Saved entries

..............................

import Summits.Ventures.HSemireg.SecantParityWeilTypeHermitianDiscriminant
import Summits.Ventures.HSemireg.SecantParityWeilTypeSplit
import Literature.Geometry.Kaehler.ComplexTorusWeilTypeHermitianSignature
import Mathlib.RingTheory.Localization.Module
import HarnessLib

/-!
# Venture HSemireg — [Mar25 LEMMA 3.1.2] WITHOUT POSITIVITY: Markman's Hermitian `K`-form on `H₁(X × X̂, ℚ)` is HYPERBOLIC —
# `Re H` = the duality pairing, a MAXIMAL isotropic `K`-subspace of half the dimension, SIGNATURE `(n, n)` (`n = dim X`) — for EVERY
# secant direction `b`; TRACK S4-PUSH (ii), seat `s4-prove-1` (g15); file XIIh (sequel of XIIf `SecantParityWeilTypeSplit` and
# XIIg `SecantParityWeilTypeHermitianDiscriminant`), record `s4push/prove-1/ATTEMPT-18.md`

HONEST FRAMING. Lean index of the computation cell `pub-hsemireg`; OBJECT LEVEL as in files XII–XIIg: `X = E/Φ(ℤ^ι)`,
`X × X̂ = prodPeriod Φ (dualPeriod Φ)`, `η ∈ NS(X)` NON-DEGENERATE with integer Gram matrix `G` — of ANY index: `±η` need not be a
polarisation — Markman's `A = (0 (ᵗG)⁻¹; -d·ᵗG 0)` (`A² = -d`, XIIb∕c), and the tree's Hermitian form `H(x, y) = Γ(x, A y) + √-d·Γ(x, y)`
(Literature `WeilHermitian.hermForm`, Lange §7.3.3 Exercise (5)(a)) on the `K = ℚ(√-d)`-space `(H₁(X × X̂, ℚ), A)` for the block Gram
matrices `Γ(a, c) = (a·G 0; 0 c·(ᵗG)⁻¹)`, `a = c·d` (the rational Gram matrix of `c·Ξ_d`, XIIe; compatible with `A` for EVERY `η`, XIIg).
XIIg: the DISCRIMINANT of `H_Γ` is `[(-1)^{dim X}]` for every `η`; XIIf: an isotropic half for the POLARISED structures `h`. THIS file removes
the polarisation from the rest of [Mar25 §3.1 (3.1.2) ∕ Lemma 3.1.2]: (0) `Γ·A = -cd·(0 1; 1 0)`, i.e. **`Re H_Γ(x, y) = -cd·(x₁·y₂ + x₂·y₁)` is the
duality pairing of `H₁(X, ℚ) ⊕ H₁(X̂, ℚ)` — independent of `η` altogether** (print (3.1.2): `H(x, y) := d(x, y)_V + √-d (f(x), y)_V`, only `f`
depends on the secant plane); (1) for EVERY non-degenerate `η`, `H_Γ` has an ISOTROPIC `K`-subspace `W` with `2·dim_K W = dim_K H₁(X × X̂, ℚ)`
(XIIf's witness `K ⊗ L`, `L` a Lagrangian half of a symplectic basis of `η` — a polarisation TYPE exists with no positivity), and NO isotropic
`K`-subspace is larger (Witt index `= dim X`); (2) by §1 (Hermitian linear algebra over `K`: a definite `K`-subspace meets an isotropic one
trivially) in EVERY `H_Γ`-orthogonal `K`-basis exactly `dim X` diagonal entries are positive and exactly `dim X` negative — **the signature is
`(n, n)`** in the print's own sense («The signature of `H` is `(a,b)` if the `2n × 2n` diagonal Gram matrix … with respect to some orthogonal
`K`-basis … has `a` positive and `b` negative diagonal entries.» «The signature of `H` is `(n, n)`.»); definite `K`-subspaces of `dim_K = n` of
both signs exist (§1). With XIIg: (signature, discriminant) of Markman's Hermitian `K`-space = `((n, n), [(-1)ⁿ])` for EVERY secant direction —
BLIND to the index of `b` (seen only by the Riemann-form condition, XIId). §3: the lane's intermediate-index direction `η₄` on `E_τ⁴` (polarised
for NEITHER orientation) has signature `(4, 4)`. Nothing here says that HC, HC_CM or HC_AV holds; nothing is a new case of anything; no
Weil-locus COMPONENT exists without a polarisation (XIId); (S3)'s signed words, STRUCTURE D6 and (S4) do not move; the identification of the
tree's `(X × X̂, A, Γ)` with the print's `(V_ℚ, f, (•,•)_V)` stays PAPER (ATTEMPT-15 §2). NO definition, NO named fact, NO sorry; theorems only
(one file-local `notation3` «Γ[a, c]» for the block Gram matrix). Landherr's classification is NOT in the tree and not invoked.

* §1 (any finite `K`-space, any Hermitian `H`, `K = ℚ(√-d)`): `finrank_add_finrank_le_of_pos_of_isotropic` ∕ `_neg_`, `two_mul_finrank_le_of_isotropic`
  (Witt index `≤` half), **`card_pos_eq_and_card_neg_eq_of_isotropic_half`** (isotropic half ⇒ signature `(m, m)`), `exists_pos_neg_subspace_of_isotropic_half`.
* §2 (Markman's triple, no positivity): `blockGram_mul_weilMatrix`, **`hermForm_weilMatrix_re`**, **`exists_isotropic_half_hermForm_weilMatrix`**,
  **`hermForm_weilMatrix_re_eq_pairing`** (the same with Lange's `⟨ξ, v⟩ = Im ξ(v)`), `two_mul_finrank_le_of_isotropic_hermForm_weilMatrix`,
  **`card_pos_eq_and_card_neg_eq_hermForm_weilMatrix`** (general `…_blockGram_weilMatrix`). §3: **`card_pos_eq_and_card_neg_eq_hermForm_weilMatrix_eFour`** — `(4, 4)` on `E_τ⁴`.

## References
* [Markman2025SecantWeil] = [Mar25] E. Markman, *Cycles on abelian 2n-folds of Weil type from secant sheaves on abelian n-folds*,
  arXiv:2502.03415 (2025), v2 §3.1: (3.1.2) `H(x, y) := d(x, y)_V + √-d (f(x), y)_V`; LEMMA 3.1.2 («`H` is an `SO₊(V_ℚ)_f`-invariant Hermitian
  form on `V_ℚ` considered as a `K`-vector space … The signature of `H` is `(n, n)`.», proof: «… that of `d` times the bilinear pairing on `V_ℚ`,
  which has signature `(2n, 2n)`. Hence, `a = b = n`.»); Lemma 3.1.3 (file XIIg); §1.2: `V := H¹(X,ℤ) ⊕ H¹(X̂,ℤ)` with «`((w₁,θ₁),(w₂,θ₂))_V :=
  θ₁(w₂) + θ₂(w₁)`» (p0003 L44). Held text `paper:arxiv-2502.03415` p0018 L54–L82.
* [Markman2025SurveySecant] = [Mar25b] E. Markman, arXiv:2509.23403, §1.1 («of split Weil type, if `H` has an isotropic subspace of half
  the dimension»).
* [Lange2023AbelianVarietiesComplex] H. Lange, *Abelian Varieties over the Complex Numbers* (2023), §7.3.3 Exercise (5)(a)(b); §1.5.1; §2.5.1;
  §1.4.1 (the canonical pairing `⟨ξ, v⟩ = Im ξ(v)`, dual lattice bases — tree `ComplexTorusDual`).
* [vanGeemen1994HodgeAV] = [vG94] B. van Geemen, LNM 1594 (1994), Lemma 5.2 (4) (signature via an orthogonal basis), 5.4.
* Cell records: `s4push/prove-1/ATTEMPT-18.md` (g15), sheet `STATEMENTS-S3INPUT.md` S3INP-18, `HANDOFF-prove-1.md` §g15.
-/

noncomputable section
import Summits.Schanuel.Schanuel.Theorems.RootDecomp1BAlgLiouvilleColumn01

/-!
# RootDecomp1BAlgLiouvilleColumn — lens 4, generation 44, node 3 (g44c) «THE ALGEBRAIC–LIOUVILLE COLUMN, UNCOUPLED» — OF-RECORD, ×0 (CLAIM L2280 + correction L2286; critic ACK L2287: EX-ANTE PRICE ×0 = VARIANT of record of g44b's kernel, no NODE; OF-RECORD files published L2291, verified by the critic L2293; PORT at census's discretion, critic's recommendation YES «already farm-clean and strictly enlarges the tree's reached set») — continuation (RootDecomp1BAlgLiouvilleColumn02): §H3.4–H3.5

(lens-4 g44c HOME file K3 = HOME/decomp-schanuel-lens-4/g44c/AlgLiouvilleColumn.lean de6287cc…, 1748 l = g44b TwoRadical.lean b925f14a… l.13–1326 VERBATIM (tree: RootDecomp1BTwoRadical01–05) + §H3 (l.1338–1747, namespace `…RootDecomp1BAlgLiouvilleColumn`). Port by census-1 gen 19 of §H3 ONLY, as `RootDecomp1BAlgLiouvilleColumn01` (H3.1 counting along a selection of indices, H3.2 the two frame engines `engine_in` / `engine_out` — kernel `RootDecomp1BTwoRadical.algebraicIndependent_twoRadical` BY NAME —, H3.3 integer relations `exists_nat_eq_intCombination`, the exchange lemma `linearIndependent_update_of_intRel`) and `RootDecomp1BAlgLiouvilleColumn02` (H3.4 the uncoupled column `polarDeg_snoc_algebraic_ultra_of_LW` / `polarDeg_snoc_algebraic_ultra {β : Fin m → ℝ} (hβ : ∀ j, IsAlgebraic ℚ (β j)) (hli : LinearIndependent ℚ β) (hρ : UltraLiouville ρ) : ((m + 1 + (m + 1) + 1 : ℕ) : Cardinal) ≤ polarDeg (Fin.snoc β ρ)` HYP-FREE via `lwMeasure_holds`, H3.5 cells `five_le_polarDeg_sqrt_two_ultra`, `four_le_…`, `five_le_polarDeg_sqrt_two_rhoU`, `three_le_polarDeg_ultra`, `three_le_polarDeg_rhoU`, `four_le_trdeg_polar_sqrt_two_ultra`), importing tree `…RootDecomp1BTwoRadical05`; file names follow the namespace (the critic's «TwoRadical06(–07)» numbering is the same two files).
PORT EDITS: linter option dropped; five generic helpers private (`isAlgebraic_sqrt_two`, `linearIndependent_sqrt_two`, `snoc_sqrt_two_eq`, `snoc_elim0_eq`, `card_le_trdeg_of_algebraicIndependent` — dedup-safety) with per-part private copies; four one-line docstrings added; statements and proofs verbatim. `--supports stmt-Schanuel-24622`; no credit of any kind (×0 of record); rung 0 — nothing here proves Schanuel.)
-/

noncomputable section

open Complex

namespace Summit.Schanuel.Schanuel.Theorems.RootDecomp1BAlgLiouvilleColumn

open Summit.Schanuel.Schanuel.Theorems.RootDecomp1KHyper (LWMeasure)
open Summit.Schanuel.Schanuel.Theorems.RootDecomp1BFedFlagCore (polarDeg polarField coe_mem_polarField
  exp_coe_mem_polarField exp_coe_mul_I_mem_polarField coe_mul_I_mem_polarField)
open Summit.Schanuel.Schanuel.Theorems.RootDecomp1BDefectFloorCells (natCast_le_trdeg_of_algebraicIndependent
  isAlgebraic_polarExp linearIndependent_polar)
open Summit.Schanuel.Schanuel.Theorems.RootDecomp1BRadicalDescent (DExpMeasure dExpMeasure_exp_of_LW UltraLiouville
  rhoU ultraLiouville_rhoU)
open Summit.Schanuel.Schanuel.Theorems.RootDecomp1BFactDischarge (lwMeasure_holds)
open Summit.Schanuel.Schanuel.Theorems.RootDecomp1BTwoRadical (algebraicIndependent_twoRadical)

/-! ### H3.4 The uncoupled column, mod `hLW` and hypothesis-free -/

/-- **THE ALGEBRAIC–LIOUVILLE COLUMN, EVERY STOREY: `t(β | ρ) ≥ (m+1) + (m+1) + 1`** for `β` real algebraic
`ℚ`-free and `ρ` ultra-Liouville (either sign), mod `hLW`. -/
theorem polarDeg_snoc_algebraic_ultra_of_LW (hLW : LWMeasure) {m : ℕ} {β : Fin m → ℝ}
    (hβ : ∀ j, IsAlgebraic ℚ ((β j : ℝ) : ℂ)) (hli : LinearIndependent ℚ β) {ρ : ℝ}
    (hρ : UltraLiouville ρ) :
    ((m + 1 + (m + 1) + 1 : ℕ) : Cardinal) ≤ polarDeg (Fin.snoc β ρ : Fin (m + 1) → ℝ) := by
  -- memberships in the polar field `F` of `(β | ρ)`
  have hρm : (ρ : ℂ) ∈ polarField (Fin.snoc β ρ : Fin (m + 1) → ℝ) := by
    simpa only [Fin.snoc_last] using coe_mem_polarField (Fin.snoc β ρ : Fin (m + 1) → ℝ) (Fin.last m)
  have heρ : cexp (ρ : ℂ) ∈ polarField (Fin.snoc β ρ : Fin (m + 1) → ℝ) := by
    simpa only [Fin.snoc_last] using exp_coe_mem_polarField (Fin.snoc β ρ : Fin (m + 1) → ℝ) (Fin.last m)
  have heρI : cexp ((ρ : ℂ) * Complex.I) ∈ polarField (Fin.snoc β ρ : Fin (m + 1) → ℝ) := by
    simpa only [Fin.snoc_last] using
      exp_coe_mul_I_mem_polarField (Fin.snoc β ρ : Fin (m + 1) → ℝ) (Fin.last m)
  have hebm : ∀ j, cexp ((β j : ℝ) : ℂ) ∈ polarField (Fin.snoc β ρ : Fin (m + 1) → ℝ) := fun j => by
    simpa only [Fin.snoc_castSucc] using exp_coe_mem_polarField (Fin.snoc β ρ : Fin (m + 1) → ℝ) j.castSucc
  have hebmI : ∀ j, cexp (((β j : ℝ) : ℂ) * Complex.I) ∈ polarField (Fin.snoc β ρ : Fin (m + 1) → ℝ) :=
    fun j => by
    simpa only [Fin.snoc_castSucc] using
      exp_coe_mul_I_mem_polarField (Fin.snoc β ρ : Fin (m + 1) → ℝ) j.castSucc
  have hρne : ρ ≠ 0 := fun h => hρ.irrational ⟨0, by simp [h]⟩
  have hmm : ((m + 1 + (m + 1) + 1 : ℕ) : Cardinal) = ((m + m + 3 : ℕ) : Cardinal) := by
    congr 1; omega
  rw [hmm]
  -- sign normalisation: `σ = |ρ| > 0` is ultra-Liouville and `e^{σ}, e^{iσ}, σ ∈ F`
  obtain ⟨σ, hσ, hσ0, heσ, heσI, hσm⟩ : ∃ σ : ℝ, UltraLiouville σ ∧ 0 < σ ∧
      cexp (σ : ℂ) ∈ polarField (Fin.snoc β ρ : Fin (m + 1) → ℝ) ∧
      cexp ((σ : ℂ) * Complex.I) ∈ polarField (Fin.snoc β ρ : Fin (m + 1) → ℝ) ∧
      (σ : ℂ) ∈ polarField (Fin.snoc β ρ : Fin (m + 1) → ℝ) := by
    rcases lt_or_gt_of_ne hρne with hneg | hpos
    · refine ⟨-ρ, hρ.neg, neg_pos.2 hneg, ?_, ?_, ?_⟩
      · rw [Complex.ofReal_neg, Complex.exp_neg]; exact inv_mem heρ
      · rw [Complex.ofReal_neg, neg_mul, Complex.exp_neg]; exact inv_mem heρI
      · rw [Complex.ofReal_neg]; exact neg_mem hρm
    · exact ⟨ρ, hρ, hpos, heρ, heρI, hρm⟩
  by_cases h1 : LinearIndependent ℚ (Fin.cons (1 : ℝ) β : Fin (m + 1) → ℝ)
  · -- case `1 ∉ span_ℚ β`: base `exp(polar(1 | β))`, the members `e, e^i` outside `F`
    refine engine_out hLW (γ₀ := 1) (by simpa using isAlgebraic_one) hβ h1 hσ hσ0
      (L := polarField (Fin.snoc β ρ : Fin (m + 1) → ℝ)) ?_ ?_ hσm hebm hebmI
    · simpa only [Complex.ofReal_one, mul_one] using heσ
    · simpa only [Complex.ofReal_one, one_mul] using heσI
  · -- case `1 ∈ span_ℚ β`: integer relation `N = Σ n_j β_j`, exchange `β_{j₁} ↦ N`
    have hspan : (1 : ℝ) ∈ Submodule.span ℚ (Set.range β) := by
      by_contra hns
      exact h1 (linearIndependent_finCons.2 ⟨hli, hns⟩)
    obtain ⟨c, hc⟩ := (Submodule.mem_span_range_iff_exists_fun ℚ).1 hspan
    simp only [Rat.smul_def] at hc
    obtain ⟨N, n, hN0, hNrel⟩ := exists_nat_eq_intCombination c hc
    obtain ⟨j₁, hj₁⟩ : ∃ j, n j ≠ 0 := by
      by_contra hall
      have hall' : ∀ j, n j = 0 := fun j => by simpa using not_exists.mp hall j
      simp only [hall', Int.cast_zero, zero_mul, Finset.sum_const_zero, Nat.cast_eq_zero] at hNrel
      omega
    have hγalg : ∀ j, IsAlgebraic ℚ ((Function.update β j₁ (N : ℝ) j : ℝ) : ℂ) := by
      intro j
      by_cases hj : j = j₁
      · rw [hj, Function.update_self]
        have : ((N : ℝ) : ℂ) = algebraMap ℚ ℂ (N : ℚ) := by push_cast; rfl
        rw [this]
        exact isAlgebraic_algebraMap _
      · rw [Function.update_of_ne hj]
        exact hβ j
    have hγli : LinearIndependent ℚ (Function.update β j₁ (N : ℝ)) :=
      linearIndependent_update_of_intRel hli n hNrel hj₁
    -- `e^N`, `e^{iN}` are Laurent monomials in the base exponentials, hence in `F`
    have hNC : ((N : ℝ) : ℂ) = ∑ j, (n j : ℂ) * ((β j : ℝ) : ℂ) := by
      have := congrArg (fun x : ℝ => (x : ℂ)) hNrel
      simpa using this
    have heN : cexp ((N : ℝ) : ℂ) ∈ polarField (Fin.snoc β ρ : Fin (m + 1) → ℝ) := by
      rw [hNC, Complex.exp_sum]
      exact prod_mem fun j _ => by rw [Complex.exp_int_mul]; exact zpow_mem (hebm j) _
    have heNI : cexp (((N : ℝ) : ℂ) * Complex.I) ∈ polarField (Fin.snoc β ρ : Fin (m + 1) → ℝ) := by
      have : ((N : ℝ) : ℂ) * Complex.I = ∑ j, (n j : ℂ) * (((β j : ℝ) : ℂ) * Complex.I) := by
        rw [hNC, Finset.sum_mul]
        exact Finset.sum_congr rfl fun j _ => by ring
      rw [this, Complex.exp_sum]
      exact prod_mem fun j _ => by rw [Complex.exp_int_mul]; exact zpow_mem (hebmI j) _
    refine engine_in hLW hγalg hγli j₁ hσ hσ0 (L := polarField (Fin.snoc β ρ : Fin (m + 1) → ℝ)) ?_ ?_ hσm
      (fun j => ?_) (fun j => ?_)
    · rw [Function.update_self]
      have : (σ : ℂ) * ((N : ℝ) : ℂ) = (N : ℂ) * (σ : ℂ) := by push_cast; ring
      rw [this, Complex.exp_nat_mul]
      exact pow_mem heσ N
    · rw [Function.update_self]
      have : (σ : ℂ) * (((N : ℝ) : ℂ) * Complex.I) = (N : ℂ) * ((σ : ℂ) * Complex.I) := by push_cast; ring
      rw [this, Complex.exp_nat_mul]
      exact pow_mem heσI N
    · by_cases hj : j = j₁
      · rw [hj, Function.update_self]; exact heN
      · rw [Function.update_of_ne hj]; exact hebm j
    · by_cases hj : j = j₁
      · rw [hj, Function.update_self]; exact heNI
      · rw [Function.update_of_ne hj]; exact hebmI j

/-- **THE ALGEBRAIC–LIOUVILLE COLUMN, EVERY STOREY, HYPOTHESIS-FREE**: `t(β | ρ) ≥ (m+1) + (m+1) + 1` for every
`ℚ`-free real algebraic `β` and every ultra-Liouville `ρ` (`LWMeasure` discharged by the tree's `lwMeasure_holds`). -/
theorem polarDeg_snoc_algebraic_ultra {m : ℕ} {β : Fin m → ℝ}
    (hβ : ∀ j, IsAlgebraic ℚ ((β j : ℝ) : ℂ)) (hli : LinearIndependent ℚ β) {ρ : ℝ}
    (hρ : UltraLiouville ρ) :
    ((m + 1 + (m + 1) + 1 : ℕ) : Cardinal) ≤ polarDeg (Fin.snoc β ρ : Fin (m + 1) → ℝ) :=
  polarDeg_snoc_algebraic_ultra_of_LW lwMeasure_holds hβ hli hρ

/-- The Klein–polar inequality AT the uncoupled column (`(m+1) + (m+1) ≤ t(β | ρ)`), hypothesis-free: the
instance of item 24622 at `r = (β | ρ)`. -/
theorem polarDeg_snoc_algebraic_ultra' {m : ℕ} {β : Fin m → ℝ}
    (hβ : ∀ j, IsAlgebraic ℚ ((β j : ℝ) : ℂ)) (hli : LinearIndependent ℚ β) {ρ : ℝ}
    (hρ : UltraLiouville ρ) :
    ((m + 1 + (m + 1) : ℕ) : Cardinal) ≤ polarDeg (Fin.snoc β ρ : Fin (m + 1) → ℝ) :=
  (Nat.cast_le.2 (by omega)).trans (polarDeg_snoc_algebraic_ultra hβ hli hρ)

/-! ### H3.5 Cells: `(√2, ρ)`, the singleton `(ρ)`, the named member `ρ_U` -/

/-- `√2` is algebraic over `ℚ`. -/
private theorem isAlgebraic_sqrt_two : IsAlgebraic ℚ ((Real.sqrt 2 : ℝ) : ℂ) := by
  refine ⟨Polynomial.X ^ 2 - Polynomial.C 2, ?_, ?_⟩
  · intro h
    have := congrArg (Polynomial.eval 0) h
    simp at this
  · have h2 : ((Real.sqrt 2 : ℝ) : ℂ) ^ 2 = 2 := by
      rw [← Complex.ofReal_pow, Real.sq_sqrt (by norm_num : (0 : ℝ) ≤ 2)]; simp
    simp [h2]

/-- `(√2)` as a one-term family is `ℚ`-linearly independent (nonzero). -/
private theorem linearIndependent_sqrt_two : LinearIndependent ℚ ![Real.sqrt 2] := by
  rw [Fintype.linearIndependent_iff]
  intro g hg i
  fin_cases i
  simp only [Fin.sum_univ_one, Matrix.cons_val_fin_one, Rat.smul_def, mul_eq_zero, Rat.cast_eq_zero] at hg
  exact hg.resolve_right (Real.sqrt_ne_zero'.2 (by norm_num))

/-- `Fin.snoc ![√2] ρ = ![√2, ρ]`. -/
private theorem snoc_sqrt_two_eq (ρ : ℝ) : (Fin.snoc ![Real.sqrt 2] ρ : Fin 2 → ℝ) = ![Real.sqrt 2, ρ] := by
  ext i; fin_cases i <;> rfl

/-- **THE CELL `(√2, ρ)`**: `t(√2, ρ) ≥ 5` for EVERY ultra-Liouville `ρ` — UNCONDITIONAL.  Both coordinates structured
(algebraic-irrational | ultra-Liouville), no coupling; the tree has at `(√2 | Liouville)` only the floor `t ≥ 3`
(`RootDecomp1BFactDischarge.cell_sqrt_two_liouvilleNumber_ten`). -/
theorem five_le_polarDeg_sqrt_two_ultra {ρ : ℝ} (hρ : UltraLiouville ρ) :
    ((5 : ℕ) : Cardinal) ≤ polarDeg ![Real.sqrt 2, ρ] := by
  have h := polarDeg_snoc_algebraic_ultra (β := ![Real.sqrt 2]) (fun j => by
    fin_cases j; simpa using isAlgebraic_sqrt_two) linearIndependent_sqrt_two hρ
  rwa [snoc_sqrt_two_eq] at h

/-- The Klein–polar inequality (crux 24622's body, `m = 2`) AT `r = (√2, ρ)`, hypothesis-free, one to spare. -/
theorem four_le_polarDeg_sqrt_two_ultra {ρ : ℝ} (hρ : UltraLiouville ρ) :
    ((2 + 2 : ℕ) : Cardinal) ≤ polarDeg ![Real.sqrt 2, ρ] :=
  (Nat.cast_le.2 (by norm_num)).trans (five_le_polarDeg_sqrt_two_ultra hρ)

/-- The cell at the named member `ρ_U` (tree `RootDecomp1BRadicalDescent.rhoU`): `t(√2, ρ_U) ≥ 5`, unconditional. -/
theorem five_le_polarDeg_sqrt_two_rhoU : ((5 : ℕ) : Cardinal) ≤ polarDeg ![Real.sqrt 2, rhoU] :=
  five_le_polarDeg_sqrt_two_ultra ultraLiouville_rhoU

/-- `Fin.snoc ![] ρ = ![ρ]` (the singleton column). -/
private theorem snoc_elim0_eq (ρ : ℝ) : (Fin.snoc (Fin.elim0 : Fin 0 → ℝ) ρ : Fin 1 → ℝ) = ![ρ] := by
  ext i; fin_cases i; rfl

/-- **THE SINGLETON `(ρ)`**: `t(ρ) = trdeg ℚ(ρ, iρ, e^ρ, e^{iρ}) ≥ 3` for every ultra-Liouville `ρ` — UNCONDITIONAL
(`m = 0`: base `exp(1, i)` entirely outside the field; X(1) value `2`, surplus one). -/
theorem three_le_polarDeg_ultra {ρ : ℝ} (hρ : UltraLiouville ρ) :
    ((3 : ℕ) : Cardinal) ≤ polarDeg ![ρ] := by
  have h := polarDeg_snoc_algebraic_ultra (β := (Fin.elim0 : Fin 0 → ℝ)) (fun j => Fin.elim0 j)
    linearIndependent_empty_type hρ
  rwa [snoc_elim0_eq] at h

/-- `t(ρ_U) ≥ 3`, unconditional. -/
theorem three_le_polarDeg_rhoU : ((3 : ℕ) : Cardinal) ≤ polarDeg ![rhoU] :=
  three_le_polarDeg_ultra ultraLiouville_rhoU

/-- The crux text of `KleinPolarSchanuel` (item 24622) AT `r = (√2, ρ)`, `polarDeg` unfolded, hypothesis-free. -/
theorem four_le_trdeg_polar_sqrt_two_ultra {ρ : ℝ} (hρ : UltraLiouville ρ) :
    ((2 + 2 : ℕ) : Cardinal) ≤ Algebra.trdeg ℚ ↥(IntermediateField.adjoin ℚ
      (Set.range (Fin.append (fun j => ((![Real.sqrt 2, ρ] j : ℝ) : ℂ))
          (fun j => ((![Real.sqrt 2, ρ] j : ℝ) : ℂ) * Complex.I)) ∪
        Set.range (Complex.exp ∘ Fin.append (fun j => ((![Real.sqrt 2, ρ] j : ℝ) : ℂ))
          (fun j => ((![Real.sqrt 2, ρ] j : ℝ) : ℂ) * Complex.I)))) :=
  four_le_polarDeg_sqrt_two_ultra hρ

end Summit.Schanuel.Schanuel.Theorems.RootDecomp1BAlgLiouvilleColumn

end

..............................

**Work item:** The lines above from the one containing "ext i; fin_cases i; rfl" through the one containing "((3 : ℕ) : Cardinal) ≤ polarDeg ![ρ]" are to be set down exactly, and no others.

**Solution for this exercise:**
  ext i; fin_cases i; rfl

/-- **THE SINGLETON `(ρ)`**: `t(ρ) = trdeg ℚ(ρ, iρ, e^ρ, e^{iρ}) ≥ 3` for every ultra-Liouville `ρ` — UNCONDITIONAL
(`m = 0`: base `exp(1, i)` entirely outside the field; X(1) value `2`, surplus one). -/
theorem three_le_polarDeg_ultra {ρ : ℝ} (hρ : UltraLiouville ρ) :
    ((3 : ℕ) : Cardinal) ≤ polarDeg ![ρ] := by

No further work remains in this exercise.